● **Exercise**:
Among the entries below, please show each line that carries the word "have".

● **Excerpted data**:
import Mathlib
import Summits.Ventures.PercRepro2.PMK5Deg3Kernel
import Summits.Ventures.PercRepro2.Deg3Kron
import Summits.Ventures.PercRepro2.Deg3Tables
import Summits.Ventures.PercRepro2.Deg3Slices
import Summits.Ventures.PercRepro2.PMK5Deg4Kernel
import Summits.Ventures.PercRepro2.Deg4Conn
import Summits.Ventures.PercRepro2.Deg4Tables
import Summits.Ventures.PercRepro2.PMK5Deg4Kernel5
import Summits.Ventures.PercRepro2.Deg4Kron5
import Summits.Ventures.PercRepro2.Deg4Digits5
import Summits.Ventures.PercRepro2.Deg4Bits5
import Summits.Ventures.PercRepro2.Deg4Slices5

/-!
# THEOREM 29 — ROW 2′TRI AND (HCOV) ON EVERY `K₅ + {a₃x, a₃y, a₃z, a₃w}` WITH SLICE CERTIFICATES: THE DEGREE-4 FAMILY
(blind cell PercRepro2, mine-2 g28; mine-2 g27's `Deg3Typed.lean` (typer-1's `K5TypedK3.lean`) on the
fourteen-edge skeletons, parametrised by the attachment quadruple `(x, y, z, w)`, with the certificate SLICED along
the five edges `9, …, 13` (`PMK5Deg4Kernel5.lean`, `Deg4Slices5.lean`); Kronecker base `2^26`)

By `Deg4Tables.K3_apply`, on `K₅ + {a₃x, a₃y, a₃z, a₃w}` with the marks `(o, a₁, a₂, a₃, b) = (0, 1, 2, 5, 4)` the
kernel `K₃ a b c` is a signed sum of twenty products of tables, so a typed count `typedCount F w₀ τ K₃` is the
signed triple count of the profile `k` of the minor `(F, w₀, τ)` (`typedCount_K3_eq`: `cntPos14 k − cntNeg14 k`).
The five-digit slice decomposition `Deg4Slices5.cntPos14_eq` / `cntNeg14_eq` (the edges `9, …, 13` sliced,
nine-edge numbers in the base `2^26`, `PMK5Deg4Kernel5.lean`) writes these as slice counts at the five last
digits of `k`, and a slice certificate `Five.CertS L j₁ … j₅` (one `decide +kernel` per slice, `1024` per quadruple)
bounds `cntNegS ≤ cntPosS` there (`Deg4Slices5.cntNegS_le_cntPosS`), hence

* **`cntNeg14_le_cntPos14`**: `Five.LitOK L → Five.Cert L → ∀ k, cntNeg14 k ≤ cntPos14 k`;
* **`typedCount_K3_nonneg`**: every weight-free typed count of `K₃` on the fourteen-edge graph is `≥ 0` —
  all minors `(F, w₀)`, all type maps;
* **`typedBases`**: `CovForm.TypedBases (ends14 x y z w) 0 1 2 5 4` — row 2′TRI on `K₅ + {a₃x, a₃y, a₃z, a₃w}`;
* **`HCov_deg4`**: `CovForm.HCov p (ends14 x y z w) 0 1 2 5 4` for every probability vector
  `p : Fin 14 → R` — (HCOV) on every instance of the family (the ten base edges and the four `a₃`-edges at any
  weights, missing edges at weight `0`), by `CovForm.HCov_of_typedBases`.
-/

namespace Summit.Ventures.PercRepro2

open Hub

namespace Deg4

/-! ## The tables of the family, by index -/

/-- The table `0` of `tab`. -/
lemma tab0 (x y z w : Fin 5) : tab x y z w 0 = tQ x y z w := rfl
/-- The table `1` of `tab`. -/
lemma tab1 (x y z w : Fin 5) : tab x y z w 1 = tPD x y z w := rfl
/-- The table `2` of `tab`. -/
lemma tab2 (x y z w : Fin 5) : tab x y z w 2 = tPDoU x y z w := rfl
/-- The table `3` of `tab`. -/
lemma tab3 (x y z w : Fin 5) : tab x y z w 3 = t4p x y z w := rfl
/-- The table `4` of `tab`. -/
lemma tab4 (x y z w : Fin 5) : tab x y z w 4 = t4m x y z w := rfl
/-- The table `5` of `tab`. -/
lemma tab5 (x y z w : Fin 5) : tab x y z w 5 = t5p x y z w := rfl
/-- The table `6` of `tab`. -/
lemma tab6 (x y z w : Fin 5) : tab x y z w 6 = t5m x y z w := rfl
/-- The table `7` of `tab`. -/
lemma tab7 (x y z w : Fin 5) : tab x y z w 7 = t6p x y z w := rfl
/-- The table `8` of `tab`. -/
lemma tab8 (x y z w : Fin 5) : tab x y z w 8 = t6m x y z w := rfl
/-- The table `9` of `tab`. -/
lemma tab9 (x y z w : Fin 5) : tab x y z w 9 = t7p x y z w 4 := rfl
/-- The table `10` of `tab`. -/
lemma tab10 (x y z w : Fin 5) : tab x y z w 10 = t7m x y z w 4 := rfl
/-- The table `11` of `tab`. -/
lemma tab11 (x y z w : Fin 5) : tab x y z w 11 = t7p x y z w 0 := rfl
/-- The table `12` of `tab`. -/
lemma tab12 (x y z w : Fin 5) : tab x y z w 12 = t7m x y z w 0 := rfl
/-- The table `13` of `tab`. -/
lemma tab13 (x y z w : Fin 5) : tab x y z w 13 = t7p x y z w 5 := rfl
/-- The table `14` of `tab`. -/
lemma tab14 (x y z w : Fin 5) : tab x y z w 14 = t7m x y z w 5 := rfl
/-- The table `15` of `tab`. -/
lemma tab15 (x y z w : Fin 5) : tab x y z w 15 = t10p x y z w := rfl
/-- The table `16` of `tab`. -/
lemma tab16 (x y z w : Fin 5) : tab x y z w 16 = t10m x y z w := rfl
/-- The table `17` of `tab`. -/
lemma tab17 (x y z w : Fin 5) : tab x y z w 17 = t11 x y z w := rfl
/-- The table `18` of `tab`. -/
lemma tab18 (x y z w : Fin 5) : tab x y z w 18 = t12 x y z w := rfl

/-! ## Typed counts are signed triple counts -/

section Counts

variable {R : Type*} [Field R] (x y z w : Fin 5)

/-- The profile of a minor `(F, w₀)` with types `τ ≤ 3` on `F`: `τ` on `F`, `3 · w₀` off `F`. -/
lemma exists_profile (F : Finset (Fin 14)) (w₀ : Config (Fin 14)) (τ : Fin 14 → ℕ)
    (hτ : ∀ e ∈ F, τ e ≤ 3) :
    ∃ k : Fin 14 → Fin 4, ∀ e, (k e : ℕ) = if e ∈ F then τ e else if w₀ e then 3 else 0 := by
  refine ⟨fun e => if he : e ∈ F then ⟨τ e, Nat.lt_succ_of_le (hτ e he)⟩ else if w₀ e then 3 else 0,
    fun e => ?_⟩
  by_cases he : e ∈ F
  · simp [he]
  · simp only [dif_neg he, if_neg he]
    cases w₀ e <;> rfl

/-- The constraint of a typed count is the profile constraint `prof x y w = k`. -/
lemma typed_constraint_iff (F : Finset (Fin 14)) (w₀ : Config (Fin 14)) (τ : Fin 14 → ℕ)
    (k : Fin 14 → Fin 4) (hk : ∀ e, (k e : ℕ) = if e ∈ F then τ e else if w₀ e then 3 else 0)
    (x y w : Config (Fin 14)) :
    ((∀ e, e ∉ F → x e = w₀ e ∧ y e = w₀ e ∧ w e = w₀ e) ∧ (∀ e ∈ F, openCount x y w e = τ e)) ↔
      prof x y w = k := by
  constructor
  · rintro ⟨h1, h2⟩
    funext e
    apply Fin.ext
    rw [hk e]
    by_cases he : e ∈ F
    · rw [if_pos he]
      exact h2 e he
    · rw [if_neg he]
      obtain ⟨hx, hy, hw⟩ := h1 e he
      simp only [Hub.prof, hx, hy, hw]
      cases w₀ e <;> rfl
  · intro hprof
    constructor
    · intro e he
      have := congrArg (fun f => (f e : ℕ)) hprof
      simp only [Hub.prof] at this
      rw [hk e, if_neg he] at this
      revert this
      cases w₀ e <;> cases x e <;> cases y e <;> cases w e <;> intro this <;> simp at this ⊢
    · intro e he
      have := congrArg (fun f => (f e : ℕ)) hprof
      simp only [Hub.prof] at this
      rw [hk e, if_pos he] at this
      exact this

/-- The typed count of a product of three tables is the triple count of the profile. -/
lemma typedCount_tables (F : Finset (Fin 14)) (w₀ : Config (Fin 14)) (τ : Fin 14 → ℕ)
    (k : Fin 14 → Fin 4) (hk : ∀ e, (k e : ℕ) = if e ∈ F then τ e else if w₀ e then 3 else 0)
    (T₁ T₂ T₃ : (Fin 14 → Bool) → Bool) :
    typedCount F w₀ τ (fun x y w => indR (R := R) T₁ x * indR T₂ y * indR T₃ w) =
      ((Deg3.cnt3n T₁ T₂ T₃ k : ℕ) : R) := by
  rw [← coef3_eq_cnt3n]
  unfold typedCount coef3
  simp only [typed_constraint_iff F w₀ τ k hk, Finset.sum_filter, Fintype.sum_prod_type]

/-- A typed count is linear in the kernel (sums). -/
lemma typedCount_add (F : Finset (Fin 14)) (w₀ : Config (Fin 14)) (τ : Fin 14 → ℕ)
    (K K' : Config (Fin 14) → Config (Fin 14) → Config (Fin 14) → R) :
    typedCount F w₀ τ (fun x y w => K x y w + K' x y w) = typedCount F w₀ τ K + typedCount F w₀ τ K' := by
  unfold typedCount
  simp only [← Finset.sum_add_distrib]
  refine Finset.sum_congr rfl fun x _ => Finset.sum_congr rfl fun y _ =>
    Finset.sum_congr rfl fun w _ => ?_
  split_ifs <;> simp

/-- A typed count is linear in the kernel (differences). -/
lemma typedCount_sub (F : Finset (Fin 14)) (w₀ : Config (Fin 14)) (τ : Fin 14 → ℕ)
    (K K' : Config (Fin 14) → Config (Fin 14) → Config (Fin 14) → R) :
    typedCount F w₀ τ (fun x y w => K x y w - K' x y w) = typedCount F w₀ τ K - typedCount F w₀ τ K' := by
  unfold typedCount
  simp only [← Finset.sum_sub_distrib]
  refine Finset.sum_congr rfl fun x _ => Finset.sum_congr rfl fun y _ =>
    Finset.sum_congr rfl fun w _ => ?_
  split_ifs <;> simp

/-- **A typed count of `K₃` on `K₅ + {a₃x, a₃y, a₃z, a₃w}` is the signed triple count of its profile.** -/
lemma typedCount_K3_eq (F : Finset (Fin 14)) (w₀ : Config (Fin 14)) (τ : Fin 14 → ℕ)
    (k : Fin 14 → Fin 4) (hk : ∀ e, (k e : ℕ) = if e ∈ F then τ e else if w₀ e then 3 else 0) :
    typedCount F w₀ τ (CovForm.K3 (R := R) (ends14 x y z w) 0 1 2 5 4) =
      ((Five.cntPos14 x y z w k : ℕ) : R) - ((Five.cntNeg14 x y z w k : ℕ) : R) := by
  have hK : CovForm.K3 (R := R) (ends14 x y z w) 0 1 2 5 4 = fun a b c =>
      (indR (tPD x y z w) a * indR (tQ x y z w) b * indR (t4p x y z w) c + indR (tQ x y z w) a * indR (tPDoU x y z w) b * indR (t5p x y z w) c +
        indR (tPD x y z w) a * indR (tQ x y z w) b * indR (t6m x y z w) c +
        indR (tPD x y z w) a * indR (t7p x y z w 4) b * indR (t7m x y z w 0) c + indR (tPD x y z w) a * indR (t7m x y z w 4) b * indR (t7p x y z w 0) c +
        indR (tPDoU x y z w) a * indR (t7p x y z w 4) b * indR (t7m x y z w 5) c + indR (tPDoU x y z w) a * indR (t7m x y z w 4) b * indR (t7p x y z w 5) c +
        indR (tPD x y z w) a * indR (t7p x y z w 4) b * indR (t10p x y z w) c + indR (tPD x y z w) a * indR (t7m x y z w 4) b * indR (t10m x y z w) c +
        indR (tQ x y z w) a * indR (t12 x y z w) b * indR (tPDoU x y z w) c) -
      (indR (tPD x y z w) a * indR (tQ x y z w) b * indR (t4m x y z w) c + indR (tQ x y z w) a * indR (tPDoU x y z w) b * indR (t5m x y z w) c +
        indR (tPD x y z w) a * indR (tQ x y z w) b * indR (t6p x y z w) c +
        indR (tPD x y z w) a * indR (t7p x y z w 4) b * indR (t7p x y z w 0) c + indR (tPD x y z w) a * indR (t7m x y z w 4) b * indR (t7m x y z w 0) c +
        indR (tPDoU x y z w) a * indR (t7p x y z w 4) b * indR (t7p x y z w 5) c + indR (tPDoU x y z w) a * indR (t7m x y z w 4) b * indR (t7m x y z w 5) c +
        indR (tPD x y z w) a * indR (t7p x y z w 4) b * indR (t10m x y z w) c + indR (tPD x y z w) a * indR (t7m x y z w 4) b * indR (t10p x y z w) c +
        indR (tPD x y z w) a * indR (tQ x y z w) b * indR (t11 x y z w) c) := by
    funext a b c
    exact K3_apply x y z w a b c
  rw [hK, typedCount_sub]
  simp only [typedCount_add, typedCount_tables F w₀ τ k hk]
  simp only [Five.cntPos14, Five.cntNeg14, Deg3.posMonos, Deg3.negMonos, List.map_cons, List.map_nil, List.sum_cons,
    List.sum_nil, add_zero, tab0, tab1, tab2, tab3, tab4, tab5, tab6, tab7, tab8, tab9, tab10, tab11, tab12,
    tab13, tab14, tab15, tab16, tab17, tab18]
  push_cast
  ring

end Counts

/-! ## The digit bridge through the five-digit slices -/

section Digits

/-- **Every typed coefficient of `K₃` on `K₅ + {a₃x, a₃y, a₃z, a₃w}` is `≥ 0`** given the `1024` five-digit slice
certificates of the quadruple: `cntNeg14 x y z w k ≤ cntPos14 x y z w k`. -/
theorem cntNeg14_le_cntPos14 (x y z w : Fin 5) {L : Fin 19 → Bool → Bool → Bool → Bool → Bool → ℕ}
    (hL : Five.LitOK x y z w L) (hc : Five.Cert L) (k : Fin 14 → Fin 4) :
    Five.cntNeg14 x y z w k ≤ Five.cntPos14 x y z w k := by
  rw [Five.cntPos14_eq, Five.cntNeg14_eq]
  exact Five.cntNegS_le_cntPosS x y z w hL (hc (k 9) (k 10) (k 11) (k 12) (k 13)) (Five.restr k)

end Digits

/-! ## The typed base and (HCOV) on the family -/

section Base

variable {R : Type*} [Field R] [LinearOrder R] [IsStrictOrderedRing R]

/-- **Every weight-free typed count of `K₃` on `K₅ + {a₃x, a₃y, a₃z, a₃w}` is nonnegative** — all minors `(F, w₀)`,
all type maps. -/
theorem typedCount_K3_nonneg (x y z w : Fin 5) {L : Fin 19 → Bool → Bool → Bool → Bool → Bool → ℕ}
    (hL : Five.LitOK x y z w L) (hc : Five.Cert L) (F : Finset (Fin 14)) (w₀ : Config (Fin 14)) (τ : Fin 14 → ℕ) :
    0 ≤ typedCount F w₀ τ (CovForm.K3 (R := R) (ends14 x y z w) 0 1 2 5 4) := by
  by_cases hτ : ∀ e ∈ F, τ e ≤ 3
  · obtain ⟨k, hk⟩ := exists_profile F w₀ τ hτ
    rw [typedCount_K3_eq x y z w F w₀ τ k hk, sub_nonneg]
    exact_mod_cast cntNeg14_le_cntPos14 x y z w hL hc k
  · have : typedCount F w₀ τ (CovForm.K3 (R := R) (ends14 x y z w) 0 1 2 5 4) = 0 := by
      unfold typedCount
      refine Finset.sum_eq_zero fun x _ => Finset.sum_eq_zero fun y _ =>
        Finset.sum_eq_zero fun w _ => ?_
      rw [if_neg]
      rintro ⟨-, h2⟩
      apply hτ
      intro e he
      rw [← h2 e he]
      unfold openCount
      have := Bool.toNat_le (x e)
      have := Bool.toNat_le (y e)
      have := Bool.toNat_le (w e)
      omega
    rw [this]

/-- **THEOREM 29 (typed form): row 2′TRI on `K₅ + {a₃x, a₃y, a₃z, a₃w}`** given the quadruple's slice certificates —
`CovForm.TypedBases (ends14 x y z w) 0 1 2 5 4`. -/
theorem typedBases (x y z w : Fin 5) {L : Fin 19 → Bool → Bool → Bool → Bool → Bool → ℕ}
    (hL : Five.LitOK x y z w L) (hc : Five.Cert L) : CovForm.TypedBases (R := R) (ends14 x y z w) 0 1 2 5 4 :=
  fun F w₀ τ _ => typedCount_K3_nonneg x y z w hL hc F w₀ τ

/-- **THEOREM 29: (HCOV) on every `K₅ + {a₃x, a₃y, a₃z, a₃w}` instance** given the quadruple's slice certificates —
`CovForm.HCov p (ends14 x y z w) 0 1 2 5 4` for every probability vector `p : Fin 14 → R` (every weight vector,
missing edges at weight `0`). -/
theorem HCov_deg4 (x y z w : Fin 5) {L : Fin 19 → Bool → Bool → Bool → Bool → Bool → ℕ}
    (hL : Five.LitOK x y z w L) (hc : Five.Cert L) (p : Fin 14 → R) (hp : IsProbVec p) :
    CovForm.HCov p (ends14 x y z w) 0 1 2 5 4 :=
  CovForm.HCov_of_typedBases (ends14 x y z w) 0 1 2 5 4 (typedBases x y z w hL hc) p hp

end Base

end Deg4

end Summit.Ventures.PercRepro2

● **Exercise response**:
      have := congrArg (fun f => (f e : ℕ)) hprof
      have := congrArg (fun f => (f e : ℕ)) hprof
  have hK : CovForm.K3 (R := R) (ends14 x y z w) 0 1 2 5 4 = fun a b c =>
  · have : typedCount F w₀ τ (CovForm.K3 (R := R) (ends14 x y z w) 0 1 2 5 4) = 0 := by
      have := Bool.toNat_le (x e)
      have := Bool.toNat_le (y e)
      have := Bool.toNat_le (w e)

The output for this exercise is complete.